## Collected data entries
#####

import Summits.CriticalPhenomena.SAWScalingLimit.Theorems.CriticalBubbleBound.Negative.CriticalBubbleBoundPolygonSeries

/-!
# Negative-side results for the crux `SAWTotalPositivity.CriticalBubbleBound` (stmt-CriticalPhenomena-7117):
the polygon mass function has radius EXACTLY `x_c`; the crux is its value AT the radius (work-file §22)

`polygonSeriesAt x = T_x := Σ_N N q_N x^N`: the fugacity-free combinatorics of work-file §18 give
`ofReal_mul_sum_latticeKernel : x · Σ_{e∼0} K_x(0,e) = 4x² + 2 T_x` for all `x ≥ 0`, hence
`criticalBubbleBoundAt_iff_polygonSeriesAt_ne_top : CriticalBubbleBoundAt x ↔ T_x < ∞` (`x > 0`),
`polygonSeriesAt_ne_top_of_lt` (`T_x < ∞` on `(0, x_c)`, subcritical side) and
`polygonSeriesAt_eq_top_of_criticalFugacity_lt` (`T_x = ∞` on `(x_c, ∞)`, from the supercritical
side / Duminil-Copin–Kozma–Yadin Prop. 3, i.e. `limsup q_N^{1/N} ≥ μ` without bridges). Summary
`polygonSeries_radius`: the crux is exactly "the nonnegative power series `T_x` is finite AT its
radius of convergence `x_c`" — the sign of `θ - 2`.

Refuter `cdisprove` (standing adversary, gen 4); the full indexed work file is
`Summits/CriticalPhenomena/SAWScalingLimit/Cruxes/CriticalBubbleBound/Disproof.lean` (§22).
-/

noncomputable section

open MeasureTheory Filter Topology Set Function
open Literature.Probability.LatticeModels
open Literature.Probability.RandomPlanarGeometry Literature.Probability.RandomPlanarGeometry.SAW
open scoped ENNReal NNReal BigOperators

namespace Summit.CriticalPhenomena.SAWScalingLimit.Theorems.CriticalBubbleBound.Negative

open Summit.CriticalPhenomena.SAWScalingLimit.Theses.SAWTotalPositivity (CriticalBubbleBound)
open Literature.Barriers.CriticalPhenomena (isotropicPolygonCount)

/-! ## §22 The polygon mass function `T_x := Σ_N N q_N x^N` has radius of convergence EXACTLY `x_c`;
the crux is its finiteness AT the radius -/

/-- `T_x := Σ_N N q_N x^N ∈ [0,∞]`, the vertex-rooted polygon mass at fugacity `x`
(`T_{x_c} = T` of §18). [cite: MadrasSlade1993, §3.2, eq. (3.2.1)] -/
def polygonSeriesAt (x : ℝ) : ℝ≥0∞ :=
  ∑' N : ℕ, ((N * isotropicPolygonCount N : ℕ) : ℝ≥0∞) * ENNReal.ofReal (x ^ N)

/-- At `x_c` this is the series of §18. [folklore] -/
theorem polygonSeriesAt_criticalFugacity : polygonSeriesAt criticalFugacity = polygonSeries := rfl

/-- The four nearest-neighbour kernels as one length series, any fugacity. [folklore] -/
theorem sum_latticeKernel_eq_tsum (x : ℝ) :
    ∑ e ∈ (zdGraph 2).neighborFinset 0, latticeKernel x 0 e =
      ∑' n : ℕ, ((∑ e ∈ (zdGraph 2).neighborFinset 0, Zd.countAt 2 n e : ℕ) : ℝ≥0∞) *
        ENNReal.ofReal (x ^ n) := by
  simp_rw [latticeKernel_zero_eq_tsum_countAt]
  rw [← Summable.tsum_finsetSum (fun _ _ => ENNReal.summable)]
  refine tsum_congr fun n => ?_
  rw [Nat.cast_sum, Finset.sum_mul]

/-- **THE LOOP/POLYGON IDENTITY AT EVERY FUGACITY `x ≥ 0`**:
`x · Σ_{e ∼ 0} K_x(0,e) = 4x² + 2 T_x` (the combinatorics `Σ_{e∼0} c_{N-1}(0,e) = 2N q_N` is
fugacity-free). [cite: MadrasSlade1993, §3.2, eq. (3.2.1)] -/
theorem ofReal_mul_sum_latticeKernel {x : ℝ} (hx0 : 0 ≤ x) :
    ENNReal.ofReal x * ∑ e ∈ (zdGraph 2).neighborFinset 0, latticeKernel x 0 e =
      4 * ENNReal.ofReal (x ^ 2) + 2 * polygonSeriesAt x := by
  set X : ℕ → ℝ≥0∞ := fun n => ENNReal.ofReal (x ^ n) with hX
  have hXmul : ∀ n, ENNReal.ofReal x * X n = X (n + 1) := fun n => by
    simp only [hX]
    rw [← ENNReal.ofReal_mul hx0, pow_succ, mul_comm]
  set a : ℕ → ℕ := fun n => ∑ e ∈ (zdGraph 2).neighborFinset 0, Zd.countAt 2 n e with ha
  have hS : ∑ e ∈ (zdGraph 2).neighborFinset 0, latticeKernel x 0 e = ∑' n, (a n : ℝ≥0∞) * X n :=
    sum_latticeKernel_eq_tsum x
  have hS2 : ∑' n, (a n : ℝ≥0∞) * X n = 4 * X 1 + ∑' K, (a (2 * K + 3) : ℝ≥0∞) * X (2 * K + 3) := by
    rw [← tsum_even_add_odd (f := fun n => (a n : ℝ≥0∞) * X n) ENNReal.summable ENNReal.summable]
    have heven : ∀ K, (a (2 * K) : ℝ≥0∞) * X (2 * K) = 0 := fun K => by
      rw [show a (2 * K) = 0 from loopCount_even K]
      simp
    simp only [heven, tsum_zero, zero_add]
    rw [tsum_eq_zero_add' ENNReal.summable]
    congr 1
    rw [show a (2 * 0 + 1) = 4 from sum_countAt_one]
    simp
  have hP : polygonSeriesAt x =
      ∑' K, (((2 * K + 4) * isotropicPolygonCount (2 * K + 4) : ℕ) : ℝ≥0∞) * X (2 * K + 4) := by
    rw [polygonSeriesAt]
    change ∑' N, ((N * isotropicPolygonCount N : ℕ) : ℝ≥0∞) * X N = _
    rw [← tsum_even_add_odd (f := fun N => ((N * isotropicPolygonCount N : ℕ) : ℝ≥0∞) * X N)
      ENNReal.summable ENNReal.summable]
    have hodd : ∀ K, (((2 * K + 1) * isotropicPolygonCount (2 * K + 1) : ℕ) : ℝ≥0∞) * X (2 * K + 1) = 0 :=
      fun K => by rw [isotropicPolygonCount_odd]; simp
    simp only [hodd, tsum_zero, add_zero]
    rw [tsum_eq_zero_add' ENNReal.summable, tsum_eq_zero_add' ENNReal.summable]
    have h0 : (((2 * 0) * isotropicPolygonCount (2 * 0) : ℕ) : ℝ≥0∞) * X (2 * 0) = 0 := by simp
    have h1 : (((2 * (0 + 1)) * isotropicPolygonCount (2 * (0 + 1)) : ℕ) : ℝ≥0∞) * X (2 * (0 + 1)) = 0 := by
      rw [show 2 * (0 + 1) = 2 by rfl, isotropicPolygonCount_two]
      simp
    rw [h0, h1, zero_add, zero_add]
    refine tsum_congr fun K => ?_
    rw [show 2 * (K + 1 + 1) = 2 * K + 4 by ring]
  rw [hS, hS2, mul_add, ← ENNReal.tsum_mul_left, hP, ← ENNReal.tsum_mul_left]
  congr 1
  · rw [← mul_assoc, mul_comm (ENNReal.ofReal x) 4, mul_assoc, hXmul 1]
  · refine tsum_congr fun K => ?_
    rw [← mul_assoc, mul_comm (ENNReal.ofReal x), mul_assoc, hXmul,
      show a (2 * K + 3) = 2 * (2 * K + 4) * isotropicPolygonCount (2 * K + 4) from loopCount_odd K,
      show 2 * K + 3 + 1 = 2 * K + 4 by ring]
    push_cast
    ring

/-- `CriticalBubbleBoundAt x` in one-number form: all four `K_x(0,e)`, `e ∼ 0`, finite. [folklore] -/
theorem criticalBubbleBoundAt_iff_forall (x : ℝ) :
    CriticalBubbleBoundAt x ↔ ∀ e : Site 2, (zdGraph 2).Adj 0 e → latticeKernel x 0 e ≠ ⊤ := by
  rw [criticalBubbleBoundAt_iff_latticeKernel]
  constructor
  · rintro ⟨C, hC, h⟩ e he
    exact ne_top_of_le_ne_top hC (h 0 e he)
  · intro h
    refine ⟨∑ e ∈ (zdGraph 2).neighborFinset 0, latticeKernel x 0 e, ?_, fun u v huv => ?_⟩
    · exact ENNReal.sum_ne_top.2 fun e he => h e ((SimpleGraph.mem_neighborFinset _ _ _).1 he)
    · rw [latticeKernel_eq_zero_sub]
      have hadj : (zdGraph 2).Adj 0 (v - u) := by
        have := (Zd.zdGraph_adj_sub_right u v u).2 huv
        rwa [sub_self] at this
      exact Finset.single_le_sum (f := fun e => latticeKernel x 0 e) (fun _ _ => zero_le)
        ((SimpleGraph.mem_neighborFinset _ _ _).2 hadj)

/-- **`CriticalBubbleBoundAt x ⟺ T_x < ∞`** for every `x > 0`. [cite: MadrasSlade1993, §3.2, eq. (3.2.1)] -/
theorem criticalBubbleBoundAt_iff_polygonSeriesAt_ne_top {x : ℝ} (hx : 0 < x) :
    CriticalBubbleBoundAt x ↔ polygonSeriesAt x ≠ ⊤ := by
  rw [criticalBubbleBoundAt_iff_forall]
  have hid := ofReal_mul_sum_latticeKernel hx.le
  have hx0 : ENNReal.ofReal x ≠ 0 := (ENNReal.ofReal_pos.2 hx).ne'
  constructor
  · intro h hP
    have hS : ∑ e ∈ (zdGraph 2).neighborFinset 0, latticeKernel x 0 e ≠ ⊤ :=
      ENNReal.sum_ne_top.2 fun e he => h e ((SimpleGraph.mem_neighborFinset _ _ _).1 he)
    have hfin : ENNReal.ofReal x * ∑ e ∈ (zdGraph 2).neighborFinset 0, latticeKernel x 0 e ≠ ⊤ :=
      ENNReal.mul_ne_top ENNReal.ofReal_ne_top hS
    rw [hid, hP, ENNReal.mul_top two_ne_zero] at hfin
    exact hfin (by simp)
  · intro hP e he
    have hfin : 4 * ENNReal.ofReal (x ^ 2) + 2 * polygonSeriesAt x ≠ ⊤ :=
      ENNReal.add_ne_top.2 ⟨ENNReal.mul_ne_top (by simp) ENNReal.ofReal_ne_top,
        ENNReal.mul_ne_top (by simp) hP⟩
    rw [← hid] at hfin
    have hS : ∑ e ∈ (zdGraph 2).neighborFinset 0, latticeKernel x 0 e ≠ ⊤ := by
      intro htop
      rw [htop, ENNReal.mul_top hx0] at hfin
      exact hfin rfl
    exact ne_top_of_le_ne_top hS (Finset.single_le_sum (f := fun e => latticeKernel x 0 e)
      (fun _ _ => zero_le) ((SimpleGraph.mem_neighborFinset _ _ _).2 he))

/-- **`T_x = ∞` for every `x > x_c`** — the polygon generating function diverges above the
critical fugacity (`limsup q_N^{1/N} ≥ μ`, the non-trivial half of Madras–Slade Corollary 3.2.5),
obtained here from the SUPERCRITICAL side §4 (Duminil-Copin–Kozma–Yadin Prop. 3) instead of
Kesten's bridges. [cite: MadrasSlade1993, Corollary 3.2.5] -/
theorem polygonSeriesAt_eq_top_of_criticalFugacity_lt {x : ℝ} (hx : criticalFugacity < x) :
    polygonSeriesAt x = ⊤ := by
  by_contra h
  exact not_criticalBubbleBoundAt_of_criticalFugacity_lt hx
    ((criticalBubbleBoundAt_iff_polygonSeriesAt_ne_top (criticalFugacity_pos_lt_one'.1.trans hx)).2 h)

/-- **`T_x < ∞` for every `0 < x < x_c`** (from the SUBCRITICAL side §5). [cite: BDGS2012, §1.5.3] -/
theorem polygonSeriesAt_ne_top_of_lt {x : ℝ} (hx0 : 0 < x) (hx : x < criticalFugacity) :
    polygonSeriesAt x ≠ ⊤ :=
  (criticalBubbleBoundAt_iff_polygonSeriesAt_ne_top hx0).1 (criticalBubbleBoundAt_of_lt hx0 hx)

/-- **WHERE THE CRUX SITS**: the polygon mass function `x ↦ T_x = Σ_N N q_N x^N` is finite on
`(0, x_c)` and infinite on `(x_c, ∞)` — its radius of convergence is exactly `x_c` — and
`CriticalBubbleBound` is precisely the statement that it is finite AT the radius (a power series
with nonnegative coefficients evaluated on its circle of convergence: no soft argument decides
this; it is the sign of `θ - 2`). [cite: MadrasSlade1993, §1.4 and Corollary 3.2.5] -/
theorem polygonSeries_radius :
    (∀ x : ℝ, 0 < x → x < criticalFugacity → polygonSeriesAt x ≠ ⊤) ∧
      (∀ x : ℝ, criticalFugacity < x → polygonSeriesAt x = ⊤) ∧
      (CriticalBubbleBound ↔ polygonSeriesAt criticalFugacity ≠ ⊤) :=
  ⟨fun _ hx0 hx => polygonSeriesAt_ne_top_of_lt hx0 hx,
    fun _ hx => polygonSeriesAt_eq_top_of_criticalFugacity_lt hx,
    criticalBubbleBound_iff_polygonSeries_ne_top⟩

end Summit.CriticalPhenomena.SAWScalingLimit.Theorems.CriticalBubbleBound.Negative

#####

Retype only this range exactly: the first line of the data through the line where "the polygon mass function has" appears.

import Summits.CriticalPhenomena.SAWScalingLimit.Theorems.CriticalBubbleBound.Negative.CriticalBubbleBoundPolygonSeries

/-!
# Negative-side results for the crux `SAWTotalPositivity.CriticalBubbleBound` (stmt-CriticalPhenomena-7117):
the polygon mass function has radius EXACTLY `x_c`; the crux is its value AT the radius (work-file §22)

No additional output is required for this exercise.